This post ran sometime in 2013, but I need to link to it now. I had only been home for about a year and still had my head in UK politics as much as US politics.

Elise Hilton over at the Acton Institute picked up my “Razing the Village” piece and wrote about one of my unstated premises of child care, that government isn’t the solution. She reminded me of a daycare piece I’ve had sitting in my drafts from when David Cameron and the Tories called for more women in government last year. And timely, Rep. Debbie Wasserman Schultz sounded the same call a few days ago. And so to the daycare debate.

Any time the topic of the number of women in the workforce comes up, someone, or many someones, will claim the simple fix of more and better child care. Keeping up the trend, UK Prime Minister David Cameron recently stated that UK conservatives needed to have more women in office. Enter the obligatory column about nurseries, this one about the House of Commons nursery.

The expensive nursery operates below capacity. The article cites the nursery opening hours as one of the reasons it is not effective in getting more women into government. Government works late, but the nursery is only open from 8am to 6pm. If the nursery had longer hours consistent with government work, more women might be able to work in government, right?
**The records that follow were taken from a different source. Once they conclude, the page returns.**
/-! ## §3 The entropy minimum at the moment-matched temperature -/

/-- **A non-zero velocity density is not concentrated at a point**: `0 < ∫ ‖v − u‖² g` for `g ≥ 0` integrable with
`∫ g > 0` (the singleton `{u}` is Lebesgue-null). [folklore] -/
theorem integral_norm_sub_sq_mul_pos {g : V3 → ℝ} (u : V3) (hg0 : ∀ v, 0 ≤ g v)
    (hg2 : Integrable fun v => ‖v - u‖ ^ 2 * g v) (hmass : 0 < ∫ v, g v) :
    0 < ∫ v, ‖v - u‖ ^ 2 * g v := by
  have hnn : 0 ≤ ∫ v, ‖v - u‖ ^ 2 * g v := integral_nonneg fun v => mul_nonneg (sq_nonneg _) (hg0 v)
  rcases hnn.eq_or_lt with h0 | hpos
  · exfalso
    have hae : (fun v => ‖v - u‖ ^ 2 * g v) =ᵐ[volume] 0 :=
      (integral_eq_zero_iff_of_nonneg (fun v => mul_nonneg (sq_nonneg _) (hg0 v)) hg2).1 h0.symm
    have hu : ∀ᵐ v ∂(volume : Measure V3), v ≠ u := by
      have : (volume : Measure V3) {u} = 0 := measure_singleton u
      filter_upwards [measure_eq_zero_iff_ae_notMem.1 this] with v hv
      simpa using hv
    have hg_ae : g =ᵐ[volume] 0 := by
      filter_upwards [hae, hu] with v hv hvu
      have hn : ‖v - u‖ ^ 2 ≠ 0 := by
        have : 0 < ‖v - u‖ := norm_pos_iff.2 (sub_ne_zero.2 hvu)
        positivity
      have hv' : ‖v - u‖ ^ 2 * g v = 0 := hv
      rcases mul_eq_zero.1 hv' with h | h
      · exact absurd h hn
      · exact h
    have : ∫ v, g v = 0 := by rw [integral_congr_ae hg_ae]; simp
    linarith
  · exact hpos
But as any parent can tell you, the nursery closes at that hour because children need to be home for bed. That is, the limiting factor isn’t the nursery schedule but the child’s schedule. Or put another way, unless women have the availability or income for at home care, they aren’t likely to stick with a job inconsistent with children’s schedules. Convenient child care discussions routinely ignore this truth.

Moms of means — and this example of women who might run for political office is typical — don’t make work decisions on the availability of institutional day care. If we are willing to leave our children with anyone, we typically prefer the father, our family, a friend, a nanny, or the cute little nursery school down the street.

Onsite nurseries sound great in theory. We can pop in and see our child during the day, which works pretty well while our child is a nursing infant. Soon, however, the goodbye clinging and crying starts whenever mom pops in. So moms avoid visiting as it is too disruptive for everyone. Onsite care also sounds convenient when the child gets sick, but moms really hate using it then. Even imagining that the daycare does not have rules against sick children attending, few things make a mom feel worse than handing over her fever-flushed, limp-noodle child for someone else to play nursemaid. Throw in the germ vector problem of any nursery with a sick room, and mothers will only use the nursery in desperation of the kind that often prompts a crisis and career change.

If we must use it, we move our kids out to a nursery school as soon as we can, where the focus on early education programs soothes any lingering guilt about institutional care. Partially, we intuitively get that parent care at home serves children and families best. But we are also a generation of professional moms.

We manage motherhood.

Call us Helicopter or Tiger moms, but the root impulse is the same: we want control. We hardly let our husbands have a say in how to deal with the day to day of children. We’d rather divorce them than compromise with them. If we want to work, then we usually hire a nanny that we can micromanage, who in turn will micromanage the children. Throw all the money available at institutional daycare, and it won’t make a dent in women’s employment rates. Witness the story of the crèche at the House of Commons.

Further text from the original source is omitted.